07 Jun 2014, 14:29

B-trees are overrated; try hashing instead


There’s nothing wrong with B-trees as a data structure. In fact, there’s so little wrong that even 30 years ago, they counted as “ubiquitous”. That paper gives a few reasons why they rose to their present dominance, but the gist of it is:

  • Relatively consistent performance across a range of data sizes and key distributions
  • Good performance on range queries (in fact, if you want range queries, you usually need some kind of tree structure)
  • OK performance on random lookups
  • Reasonably compact, reasonably resistant to fragmentation
  • Well-understood concurrency mechanisms

In short, they’re generally good for a lot of very general database requirements. Hence, they’re used heavily in multi-purpose databases.

But pretty good isn’t all it’s cracked up to be; B-trees (and I’m going to use B-tree as a synecdoche for the entire family of B-trees; most databases use something at least slightly more advanced) have some problems. IO speed relative to CPU speed has been dropping steadily for decades; other than a network ping just about the most expensive thing you can do on a computer is a random disk seek - and B-trees are potentially laden with random disk seeks as you traverse the tree structure. You can avoid some of these if the interior nodes happen to be cached, except for when you do something like writing a bunch of data, a table scan, or using a bunch of other indexes. Let’s not forget that writes get written eventually - updating a dozen tree data structures in memory eventually results in disk seeks, and potentially a catastrophic cascade of writes as all the nodes split. Some extensions to B-trees (notably TokuTek’s fractal tree indexes) and some filesystems do their best to linearize those writes, but they’re at best trying to save you from yourself.

When following pointers gets too slow, the alternative is packed storage - and the packed alternative to a tree is a hash table. They are ubiquitous for in-memory storage and have well-understood performance characteristics, with a bevy of addressing and conflict-resolution strategies. The key is making them amenable to on-disk storage.

That line of research has a rich genealogy. One of the most promising variants is linear hashing. Across a dozen or so papers (culminating here), the underlying insight is that as long as your table’s base size is a power of two, you can incrementally rehash each element to either its present position, or that position + table size. Rehash them sequentially, and your table expands incrementally, maintaining validity and average load the entire way.

Of course, there are complications. Expanding front-to-back unevenly distributes the load (prior buckets have less conflicts than subsequent buckets, which may or may not be a problem depending on your conflict resolution method and hash function). You need to actually choose a conflict resolution strategy - chaining introduces random disk seeks (and the need to track allocations), and linear probing gets a little complicated to manage in combination with incremental rehashing.
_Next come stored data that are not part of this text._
import Summits.NavierStokesRegularity.TurbBounds.Certs.N1G2.EvalData5
import Summits.NavierStokesRegularity.TurbBounds.TailN1G2Mode4
import Summits.NavierStokesRegularity.TurbBounds.TailN1G2LadderForms
import Summits.NavierStokesRegularity.TurbBounds.TailN1G2Ext
import Summits.NavierStokesRegularity.TurbBounds.QuadFormEval
import HarnessLib

/-!
# Row RB-N1 tail lemma (dim 46) — structured quadratic form of the literal rule piece `CE4`, part 10/14 (v2.1: list-level evaluation)
(cell `pub-turb` / `turb-bounds`; v2; GENERATED by pub-turb-cert gen 8 (prover-pub-turb-cert-g8-0) running the gen-7 tool `emit_pieces_v21.py N1G2` from the staged `Certs/N1G2/EvalData*.lean`
literals; the identity says 'this literal (projected) piece IS the Legendre–Galerkin object of rbsdp SPEC 3.3–3.6 on the kept coordinates'
(LEAN-MAP data item (a) for row RB-N1). Proof: `QuadFormEval.dotProduct_mulVec_eq_rowsEval` turns the quadratic form into a structural
recursion over the row lists (unfolded by `simp only`, linear in the 1143 listed entries), then `ring` over the ladder forms.)

HONEST FRAMING: rigorous bounds for the stated PDE and boundary conditions; no claim about physical turbulence beyond the bound.
-/

set_option linter.style.longLine false
set_option linter.style.setOption false
set_option maxRecDepth 100000

noncomputable section

namespace Summit.NavierStokesRegularity.TurbBounds.TailN1G2

open Finset Matrix Literature.Computation.Certificates
open Summit.NavierStokesRegularity.TurbBounds.LadderTail (w phi lam)
open Summit.NavierStokesRegularity.TurbBounds.CouplingSplit (couplingMode)
open Summit.NavierStokesRegularity.TurbBounds.Certs.N1G2.Evaluator

set_option maxHeartbeats 20000000 in
/-- structured quadratic form of the literal piece `CE4` (46×46 kept coordinates, 1143 listed / 256 nonzero entries) — twice the exact coupling form of profile mode 4 at the ladder coefficients -/
theorem quadForm_CE4 (x : Fin 46 → ℝ) :
    x ⬝ᵥ (CE4.map (Rat.cast : ℚ → ℝ) *ᵥ x) = 2 * couplingMode 16 6 4 (bL x) (eL x) := by
  rw [couplingMode_4_eq]
  rw [show CE4 = matrixOfRows 46 46 CE4_rows from rfl,
    QuadFormEval.dotProduct_mulVec_eq_rowsEval CE4_rows x (ext x) (ext_val x) (ext_zero x)]
  simp only [CE4_rows, CE4_rows_r0, CE4_rows_r1, CE4_rows_r2, CE4_rows_r3, CE4_rows_r4, CE4_rows_r5, CE4_rows_r6, CE4_rows_r7, CE4_rows_r8, CE4_rows_r9, CE4_rows_r10, CE4_rows_r11, CE4_rows_r12, CE4_rows_r13, CE4_rows_r14, CE4_rows_r15, CE4_rows_r16, CE4_rows_r17, CE4_rows_r18, CE4_rows_r19, CE4_rows_r20, CE4_rows_r21, CE4_rows_r22, CE4_rows_r23, CE4_rows_r24, CE4_rows_r25, CE4_rows_r26, CE4_rows_r27, CE4_rows_r28, CE4_rows_r29, CE4_rows_r30, CE4_rows_r31, CE4_rows_r32, CE4_rows_r33, CE4_rows_r34, CE4_rows_r35, CE4_rows_r36, CE4_rows_r37, CE4_rows_r38, CE4_rows_r39, CE4_rows_r40, CE4_rows_r41, CE4_rows_r42, CE4_rows_r43, CE4_rows_r44, CE4_rows_r45,
    QuadFormEval.rowsEval_cons, QuadFormEval.rowsEval_nil, QuadFormEval.rowEval_cons, QuadFormEval.rowEval_nil, ext, Rat.cast_zero, zero_mul, mul_zero, zero_add, add_zero,
    bL, aL, eL, xc, xd]
  push_cast
  ring

end Summit.NavierStokesRegularity.TurbBounds.TailN1G2

end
Range queries are right out.

There are of course other implementations with other tradeoffs, but these kinds of complications are probably the reason hash tables haven’t seized Global Durable Storage Hegemony from their cousins. Remember the part about B-trees having consistent performance? Other than high volumes of random inserts, which are merely very slow, there really aren’t a lot of good ways to break B-trees, and there are actual, effective attacks that break improperly implemented hash tables, as well as non-intentional pathological failures.

Despite the caveats, if you have a good hash algorithm, an appropriate collision resolution mechanism, and a load factor that admits decent performance given your algorithms, it’s possible to make hash tables work very well (i.e. faster than a B-tree) on disk, especially for data stores that have lots of random inserts. Immodestly, I claim to be doing so so here, in a project called lash.

The repo has details on the implementation, but I’ll mention a few highlights. Relative computing costs, and the sheer boundary of possibility, has shifted substantially since the 80s. The systems most on-disk hash algorithms were originally developed on didn’t have modern affordances like sparse files, delayed allocation, or in some cases even memory-mapped files. One thing lash gets a lot of mojo out of is the ability to do a sparse expansion of a file followed by quasi-random writes to the new space, relying on the filesystem to allocate the actual blocks lazily and schedule the writes relatively efficiently.

Essentially it’s a bog-standard power-of-two sized hash table, with incremental rehashing. When load reaches a threshold, we sparsely double the size of the backing file, and lazily rehash buckets’ worth of data from the first half into the whole space. There is some magic around the locking scheme to coordinate concurrent lazy updaters, readers, and writers - but in general it’s not anything that would be unrecognizable to the paper authors.

Performance is pretty good for my use cases, but seems to be very system dependent - fiddling with sysctl.conf’s vm.* settings I was able to bring insertion time for 30M small records from 9 minutes to 2, and whatever OS X’s default settings are resulted in a Macbook Air trouncing a Thinkpad running Ubuntu, despite having much less RAM available. It could be the PCIe SSD is just that much better than mSATA, or some qualitative difference in the way the page caches are managed - but, across environments, I see far fewer IOPs being generated per insert than with the equivalent B-tree.

The archaeology of computer science leaves plenty more good ideas to be rediscovered.